On 4th December, in the beautiful Knightsbridge home of Lord and Lady Ellis, we had the pleasure of seeing the Messiaen 2015 project finally go public. It was an honour and a delight to share the event with a full house, including contributors to the project, scholars, journalists, friends, and even acquaintances of Messiaen himself.

Guests were welcomed in from the winter’s night with champagne and Christmassy canapés; merriment increased as people viewed the three paintings brought by artist Sophie  Hacker for the evening, and the room became busier and busier until we had to find more chairs.

Viewing

Mingling

When everyone had found a seat the evening was introduced by Jeremy Begbie, Professor and Lecturer in Music and Theology at the University of Cambridge and Duke University, NC. Jeremy spoke about the project’s potential to find new relationships between music, art and poetry, and to provoke new and exciting ways of thinking in the arts. Cordelia Williams, pianist and director of the project, then gave a short insight into the origins of the ‘Messiaen 2015’ idea : she was invited to perform the complete Vingt Regards at King’s College, Cambridge, and during the sixteen months it took to learn the work she discovered how fascinating and wide-ranging Messiaen’s sources of inspiration were. The composer’s own interests in literature, art and theology are precisely what led to the commissions and events of Messiaen 2015.

Cordelia by Sophie Wright (34 of 36)

Cordelia then introduced artist Sophie Hacker and poet Michael Symmons Roberts, who each gave a fascinating glimpse into the process of responding to their commission; both spoke about how the project had challenged them and led their work in a new and unexpected direction. The audience was then treated to an inspiring and moving performance by Cordelia and Michael: three movements of Vingt Regards – Première communion de la Vierge (“The Virgin’s first communion”), Noël (“Christmas”), and Regard de l’Esprit de joie(“Contemplation of the joyful Spirit”) – interwoven with Michael’s readings of three of his poems, which explore the idea of an infant born in a city under occupation. The combination of the music with the poetry readings, alongside the paintings displayed on stage, was a unique experience and people were excited to see how each artist responded independently to the music.

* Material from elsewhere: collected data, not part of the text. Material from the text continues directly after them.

import Summits.Ventures.AbcSig.Rows.TemplateAB
import Summits.Ventures.AbcSig.Levels.N19
import Summits.Ventures.AbcSig.Levels.N38

/-!
# Venture AbcSig — ROW `C2aL19A6eqAB`: `19^m·xⁿ + 2^a·yⁿ = z²` (SECOND coefficient distribution of the cell; the distribution `xⁿ + 2^a·19^m·yⁿ = z²` is `Rows/C2aL19A6eq.lean`), class `a 6` (GENERATED by plean/leanrow.py)

HONEST FRAMING. A row of a COMPUTATION cell (`pub-abcsig`); a CONDITIONAL theorem, no claim on ABC or any summit.
Hypotheses: `BS04Package` (CITED), `DataComplete` at levels [19, 38] (COMPUTED, two-engine certified
level files), and the listed per-orbit exclusions `hX_…` (CITED — e.g. the cell's M6 Eisenstein certificates; the
row's R5 cell names each). Everything else is kernel-checked (`Rows/TemplateAB.lean`, `Levels/N….lean` — the SAME level files as the first distribution). Exponent
range: prime `n ≥ 11`, `n ≠ 19`; `B = 2^a 19^m` with `a, m < n` (n-th-power free).
Row of record:  (sha256 ; SIGNED 2026-08-22T08:50:29Z by referee (ref-g4)); its R0: THEOREM (sieve-complete) for all primes n >= 11 with n coprime to 1216 — class: REPRODUCTION candidate of a BS04 Thm 1.3 cell (both distributions of AB; engines. Exponents left open by the row of record are excluded here via ; kernel-sieve residuals the row of record closes by a cell module (M6 Eisenstein / M4 Kraus certificates) appear as CITED hypotheses .
-/

namespace Summit.Ventures.AbcSig

/-- Row `C2aL19A6eqAB`: second coefficient distribution `19^m·xⁿ + 2^a·yⁿ = z²` (see module docstring). -/
theorem row_C2aL19A6eqAB (M : NewformModel) (hP : M.BS04Package)
    (hD19 : M.DataComplete 19 level19Orbits) (hD38 : M.DataComplete 38 level38Orbits)
    (n : ℕ) (hn : n.Prime) (hmin : 11 ≤ n) (hnℓ : n ≠ 19) (m : ℕ) (hm : 1 ≤ m) (hmn : m < n)
    
    (x y z : ℤ) (hxy1 : x * y ≠ 1) (hxy2 : x * y ≠ -1) : ¬ IsPrimitiveSolution (19 ^ m) (2 ^ 6) 1 n x y z := by
  have hℓ : Nat.Prime 19 := by norm_num
  have h7 : 7 ≤ n := by omega
  have hS19 :=
    (level19_sieve n hn h7 (fun o => M.Excludes 19 o (famAB (19 ^ m) (2 ^ 6) n (fun _ _ => True))) (fun h => absurd h (by simp only [List.mem_cons, List.not_mem_nil, or_false]; omega)))
  have hS38 :=
    (level38_sieve n hn h7 (fun o => M.Excludes 38 o (famAB (19 ^ m) (2 ^ 6) n (fun _ _ => True))))
  exact rowC2aAB_a6 19 hℓ (by norm_num) M hP n hn h7 hnℓ hD19 hD38 m hm hmn
    hS19
    hS38 x y z hxy1 hxy2

end Summit.Ventures.AbcSig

Cordelia, Michael and Sophie

Cordelia rounded off a wonderful evening by sharing the events planned for 2015 and by thanking everyone without whom the project would not be possible: Lord and Lady Ellis, Veronica and Ruth for their assistance at the venue, City Music Foundation for their generous support, Louise Gaskell for her invaluable help as Producer of the series, and someone special for ‘constant encouragement and reassurance over the last two years, and putting up with her night-time panics that she would definitely never be able to learn movement number 6 and that all the events would fall through’.

 

Photography by Sophie Wright

About Messiaen 2015

Olivier Messiaen wrote his piano masterpiece Vingt Regards sur l’Enfant-Jésus (Twenty Contemplations of the Infant Jesus) in 1944, surrounded by war in occupied Paris, yet the music is suffused with themes of love, colour, passion, silence and faith. Pianist Cordelia Williams presents ‘Between Heaven and the Clouds’, a year-long series of events setting Vingt Regards alongside words and images, including specially commissioned poetry and paintings, in order to explore these universal themes and Messiaen’s rich variety of inspiration.

Commission of twenty poems by award-winning British poet Michael Symmons Roberts responding to the twenty movements of Vingt Regards.

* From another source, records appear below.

/-- The homogeneous ideal of the point `ω̄(0)`: if a homogeneous prime of rank `1` has all its
members vanishing at `ω̄(0) = (1 : 0 : 1 : 1 : 1)` then it contains `x₁`. [folklore] -/
theorem X_one_mem_of_forall_aeval_eq_zero {𝔭 : Ideal (Rx 4)} (hprime : 𝔭.IsPrime)
    (hunm : IsUnmixedOfRank 𝔭 1) (hall : ∀ G ∈ 𝔭, ∀ n, aeval (nesterenkoOmega 0) (homogeneousComponent n G) = 0) :
    (X 1 : Rx 4) ∈ 𝔭 := by
  -- `𝔭 ≤ 𝔮 := coneIdeal ω̄(0)`, a prime not contained in the maximal ideal... containing `x₁`, missing `x₀`
  set 𝔮 : Ideal (Rx 4) := coneIdeal (nesterenkoOmega 0) with h𝔮
  have hle : 𝔭 ≤ 𝔮 := fun G hG => (mem_coneIdeal_iff _ _).mpr (hall G hG)
  haveI h𝔮p : 𝔮.IsPrime := isPrime_coneIdeal _
  haveI := hprime
  have hX1 : (X 1 : Rx 4) ∈ 𝔮 := by
    rw [h𝔮, mem_coneIdeal_iff]
    intro n
    rw [homogeneousComponent_of_mem (isHomogeneous_X ℚ 1)]
    split_ifs
    · simp [nesterenkoOmega]
    · exact map_zero _
  have hX0 : (X 0 : Rx 4) ∉ 𝔮 := by
    rw [h𝔮, mem_coneIdeal_iff]
    intro h
    have := h 1
    rw [homogeneousComponent_of_mem (isHomogeneous_X ℚ 0), if_pos rfl] at this
    simp [nesterenkoOmega] at this
  -- the irrelevant ideal `𝔪 = ker(constant coefficient)` is a maximal ideal containing `𝔮`
  set 𝔪 : Ideal (Rx 4) := RingHom.ker (constantCoeff : Rx 4 →+* ℚ) with h𝔪
  have h𝔪max : 𝔪.IsMaximal := RingHom.ker_isMaximal_of_surjective _ fun q => ⟨C q, constantCoeff_C _ q⟩
  have h𝔮𝔪 : 𝔮 ≤ 𝔪 := by
    intro G hG
    rw [h𝔪, RingHom.mem_ker]
    have h0 := (mem_coneIdeal_iff _ _).mp hG 0
    rw [homogeneousComponent_zero, aeval_C, eq_ratCast, Rat.cast_eq_zero] at h0
    exact h0
  have h𝔪𝔮 : ¬ 𝔪 ≤ 𝔮 := fun h => hX0 (h (by rw [h𝔪, RingHom.mem_ker, constantCoeff_X]))
  -- dimensions: `dim R/𝔭 = 1`, and `𝔭 < 𝔮 < 𝔪` is impossible
  have hdim𝔭 : ringKrullDim (Rx 4 ⧸ 𝔭) = (1 : ℕ) := hunm.2 𝔭 (self_mem_associatedPrimes hprime)
  by_contra hX1𝔭
  have hne : ¬ 𝔮 ≤ 𝔭 := fun h => hX1𝔭 (h hX1)
  have hlt := Literature.RingTheory.MvPolynomial.ringKrullDim_quotient_sup_lt_of_not_le hdim𝔭 hne
  rw [sup_eq_right.mpr hle] at hlt
  -- so `dim R/𝔮 = 0`
  obtain ⟨d, hd, -⟩ := Literature.RingTheory.MvPolynomial.exists_nat_ringKrullDim_quotient_eq
    (K := ℚ) (m := 5) (I := 𝔮) h𝔮p.ne_top
  have hd0 : d = 0 := by
    rw [hd] at hlt
    have : (d : ℕ∞) < ((1 : ℕ) : ℕ∞) := WithBot.coe_lt_coe.mp hlt
    have : d < 1 := by exact_mod_cast this
    omega
  rw [hd0] at hd
  have hlt' := Literature.RingTheory.MvPolynomial.ringKrullDim_quotient_sup_lt_of_not_le hd h𝔪𝔮
  rw [sup_eq_right.mpr h𝔮𝔪] at hlt'
  haveI : Nontrivial (Rx 4 ⧸ 𝔪) := Ideal.Quotient.nontrivial_iff.mpr h𝔪max.ne_top
  have hnn : 0 ≤ ringKrullDim (Rx 4 ⧸ 𝔪) := ringKrullDim_nonneg_of_nontrivial
  have : ringKrullDim (Rx 4 ⧸ 𝔪) < 0 := by exact_mod_cast hlt'
  exact absurd (hnn.trans_lt this) (lt_irrefl _)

Commission of a Suite of paintings by British artist Sophie Hacker in response to the ideas and theology of Vingt Regards.

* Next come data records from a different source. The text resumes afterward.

/-- `flipPair k k = rev k`. [cite: BruhatTits1972, (4.4.3)] -/
theorem flipPair_apply_self (k : Fin N) : flipPair k k = Fin.rev k := Equiv.swap_apply_left _ _

/-- **A head-sum lexicographically maximal element of a `W`-stable finite set of antisymmetric exponents is dominant.**  If
`a ∈ S`, `S` is stable under all `rev`-commuting coordinate permutations, every element of `S` is antisymmetric and
`headSumVec b ≤_lex headSumVec a` for all `b ∈ S`, then `a_0 ≥ a_1 ≥ ⋯ ≥ a_{N-1}`. [cite: CartierCorvallis1979, §IV, proof of Thm. 4.1]
[cite: BruhatTits1972, (4.4.3), (4.4.4)] -/
theorem antitone_of_isMaxOn_headSumVec {S : Finset (Fin N → ℤ)}
    (hS : ∀ μ ∈ S, ∀ π : Equiv.Perm (Fin N), (∀ i, π (Fin.rev i) = Fin.rev (π i)) → μ ∘ π ∈ S)
    (hanti : ∀ μ ∈ S, ∀ i, μ (Fin.rev i) = -μ i) {a : Fin N → ℤ} (ha : a ∈ S)
    (hmax : ∀ b ∈ S, toLex (headSumVec b) ≤ toLex (headSumVec a)) : Antitone a := by
  -- (i) `a` is antitone on the first block
  have step1 : ∀ j j' : Fin N, (j : ℕ) < (j' : ℕ) → (j' : ℕ) < N / 2 → a j' ≤ a j := by
    intro j j' hlt hj'
    have hj : (j : ℕ) < N / 2 := lt_trans hlt hj'
    have hjj' : j ≠ j' := fun h => by rw [h] at hlt; exact lt_irrefl _ hlt
    by_contra hcon
    rw [not_le] at hcon
    have hb := hS a ha (swapPairs j j') (swapPairs_rev hjj' hj hj')
    refine absurd (hmax _ hb) (not_le.2 (toLex_headSumVec_lt j (fun r hr => ?_) ?_))
    · exact (headSum_comp_eq_of_forall_lt a _ r fun i hi => swapPairs_apply_of_lt hjj' hj hj' (by omega) (by omega)).symm
    · rw [headSum_succ, headSum_succ, headSum_comp_eq_of_forall_lt a _ _ fun i hi => swapPairs_apply_of_lt hjj' hj hj' hi
        (by omega), Function.comp_apply, swapPairs_apply_left hjj' hj hj']
      omega
  -- (ii) the last coordinate of the first block is `≥ 0`
  have step2 : ∀ j : Fin N, (j : ℕ) + 1 = N / 2 → 0 ≤ a j := by
    intro j hj
    by_contra hcon
    rw [not_le] at hcon
    have hb := hS a ha (flipPair j) (flipPair_rev j)
    have hjv := j.isLt
    refine absurd (hmax _ hb) (not_le.2 (toLex_headSumVec_lt j (fun r hr => ?_) ?_))
    · refine (headSum_comp_eq_of_forall_lt a _ r fun i hi => flipPair_apply_of_ne (fun h => ?_) (fun h => ?_)).symm
      · rw [h] at hi; omega
      · rw [h, Fin.val_rev] at hi; omega
    · rw [headSum_succ, headSum_succ, headSum_comp_eq_of_forall_lt a _ _ fun i hi => flipPair_apply_of_ne
        (fun h => by rw [h] at hi; omega) (fun h => by rw [h, Fin.val_rev] at hi; omega), Function.comp_apply,
        flipPair_apply_self, hanti a ha]
      omega
  -- (iii) signs: `a ≥ 0` on the first block, `a ≤ 0` beyond it
  have hanti_a := hanti a ha
  have hnonneg : ∀ i : Fin N, (i : ℕ) < N / 2 → 0 ≤ a i := by
    intro i hi
    have hl : 0 ≤ a ⟨N / 2 - 1, by omega⟩ := step2 _ (by simp only; omega)
    rcases eq_or_lt_of_le (Nat.le_sub_one_of_lt hi) with h | h
    · rw [show i = ⟨N / 2 - 1, by omega⟩ from Fin.ext h]; exact hl
    · exact hl.trans (step1 i ⟨N / 2 - 1, by omega⟩ h (by simp only; omega))
  have hnonpos : ∀ i : Fin N, N / 2 ≤ (i : ℕ) → a i ≤ 0 := by
    intro i hi
    by_cases hmid : N ≤ (i : ℕ) + N / 2
    · -- `rev i` lies in the first block
      have h := hnonneg (Fin.rev i) (by rw [Fin.val_rev]; have := i.isLt; omega)
      rw [hanti_a] at h
      omega
    · -- `i` is the middle index: `rev i = i`, so `a i = 0`
      have hrev : Fin.rev i = i := Fin.ext (by rw [Fin.val_rev]; omega)
      have h := hanti_a i
      rw [hrev] at h
      omega
  -- (iv) conclusion
  intro i i' hii'
  rcases eq_or_lt_of_le hii' with h | h
  · rw [h]
  by_cases hi' : (i' : ℕ) < N / 2
  · exact step1 i i' h hi'
  rw [not_lt] at hi'
  by_cases hi : (i : ℕ) < N / 2
  · exact (hnonpos i' hi').trans (hnonneg i hi)
  rw [not_lt] at hi
  -- both beyond the first block: compare `rev i' < rev i` in the first block (or `i` is the middle index)
  by_cases hmid : N ≤ (i : ℕ) + N / 2
  · have h1 : ((Fin.rev i' : Fin N) : ℕ) < ((Fin.rev i : Fin N) : ℕ) := by rw [Fin.val_rev, Fin.val_rev]; omega
    have h2 : ((Fin.rev i : Fin N) : ℕ) < N / 2 := by rw [Fin.val_rev]; have := i.isLt; omega
    have h3 := step1 _ _ h1 h2
    rw [hanti_a, hanti_a] at h3
    omega
  · have hrev : Fin.rev i = i := Fin.ext (by rw [Fin.val_rev]; omega)
    have h0 := hanti_a i
    rw [hrev] at h0
    have : a i = 0 := by omega
    rw [this]
    exact hnonpos i' hi'

end LexMax

/-! ## §3 Finiteness of the dominant antisymmetric exponents below a given one -/

section Finite

/-- **Finitely many dominant antisymmetric `λ` lie below `a` in the dominance order** (`|λ_i| ≤ λ_0 ≤ a_0`).
[cite: CartierCorvallis1979, §IV, proof of Thm. 4.1] -/
theorem finite_setOf_antitone_headSum_le (a : Fin N → ℤ) :
    Set.Finite {la : Fin N → ℤ | Antitone la ∧ (∀ i, la (Fin.rev i) = -la i) ∧ ∀ r, headSum la r ≤ headSum a r} := by
  rcases Nat.eq_zero_or_pos N with hN | hN
  · subst hN
    exact Set.Finite.subset (Set.finite_singleton (fun _ => 0)) fun la _ => funext fun i => i.elim0
  · set B := a ⟨0, hN⟩ with hB
    refine Set.Finite.subset (Set.Finite.pi fun _ : Fin N => Set.finite_Icc (-B) B) ?_
    rintro la ⟨hmono, hanti, hle⟩
    simp only [Set.mem_pi, Set.mem_univ, Set.mem_Icc, forall_true_left]
    have h0 : la ⟨0, hN⟩ ≤ B := by
      have h := hle 1
      rw [headSum_succ la ⟨0, hN⟩, headSum_succ a ⟨0, hN⟩, show ((⟨0, hN⟩ : Fin N) : ℕ) = 0 from rfl, headSum_zero,
        headSum_zero, zero_add, zero_add] at h
      exact h
    have hlast : la (Fin.rev ⟨0, hN⟩) = -la ⟨0, hN⟩ := hanti _
    intro i
    constructor
    · have h1 : la (Fin.rev ⟨0, hN⟩) ≤ la i :=
        hmono (Fin.le_iff_val_le_val.2 (by rw [Fin.val_rev]; have := i.isLt; show (i : ℕ) ≤ N - (0 + 1); omega))
      rw [hlast] at h1
      omega
    · exact (hmono (Fin.le_iff_val_le_val.2 (Nat.zero_le _))).trans h0

end Finite

/-! ## §4 Surjectivity onto `ℂ[Λ⁻]^W` and the Satake isomorphism -/

section Surjective

variable {R : Type*} [CommRing R]

/-- `U(f)`: the dominant antisymmetric exponents lying below (in the dominance order) some dominant exponent of `supp f` — the
finite set on whose size Cartier's triangular induction runs. [cite: CartierCorvallis1979, §IV, proof of Thm. 4.1] -/
def lowerDominantSet (f : AddMonoidAlgebra R (Fin N → ℤ)) : Set (Fin N → ℤ) :=
  {la | Antitone la ∧ (∀ i, la (Fin.rev i) = -la i) ∧
    ∃ b : Fin N → ℤ, f.coeff b ≠ 0 ∧ Antitone b ∧ ∀ r, headSum la r ≤ headSum b r}

/-- `U(f)` is finite. [cite: CartierCorvallis1979, §IV, proof of Thm. 4.1] -/
theorem finite_lowerDominantSet (f : AddMonoidAlgebra R (Fin N → ℤ)) : (lowerDominantSet f).Finite := by
  refine Set.Finite.subset (Set.Finite.biUnion (Finset.finite_toSet f.coeff.support)
    fun b _ => finite_setOf_antitone_headSum_le b) ?_
  rintro la ⟨h1, h2, b, hb, -, hle⟩
  exact Set.mem_biUnion (Finsupp.mem_support_iff.2 hb) ⟨h1, h2, hle⟩

variable {K : Type*} [Field K] [Valued K ℤᵐ⁰] {σ : K →+* K} {ϖ : K}

namespace UnramifiedLocalConjDatum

Commission of one poem by former Archbishop of Canterbury, Lord Rowan Williams, inspired by Messiaen the man, his music and his faith.

The events, taking place around the country, will include performances of the work alongside poetry readings and exhibition of the art, discussion panels and a study day. ‘Between Heaven and the Clouds’ aims to discover anew this wonderful music and to encourage cross-discipline collaboration between artists and academics.

About Vingt Regards

Olivier Messiaen

Olivier Messiaen (1908 – 1992) was one of the most celebrated composers of the 20th century, and yet he characterized himself as a “rhythmician, ornithologist and theologian”. His life and work were grounded in his profound Catholic faith. Vingt Regards sur l’Enfant Jésus (Twenty Contemplations on the Infant Jesus) is a towering masterpiece for solo piano and explores various aspects of the Christian faith, from the love of God the Father for His Son, via the contemplations of the Virgin, the Angels and the Cross, to the celebration of the Church.

“More than in all my previous works, I searched here for a language of mystical love, at once varied, powerful and tender, sometimes brutal, in a multicolored harmony.”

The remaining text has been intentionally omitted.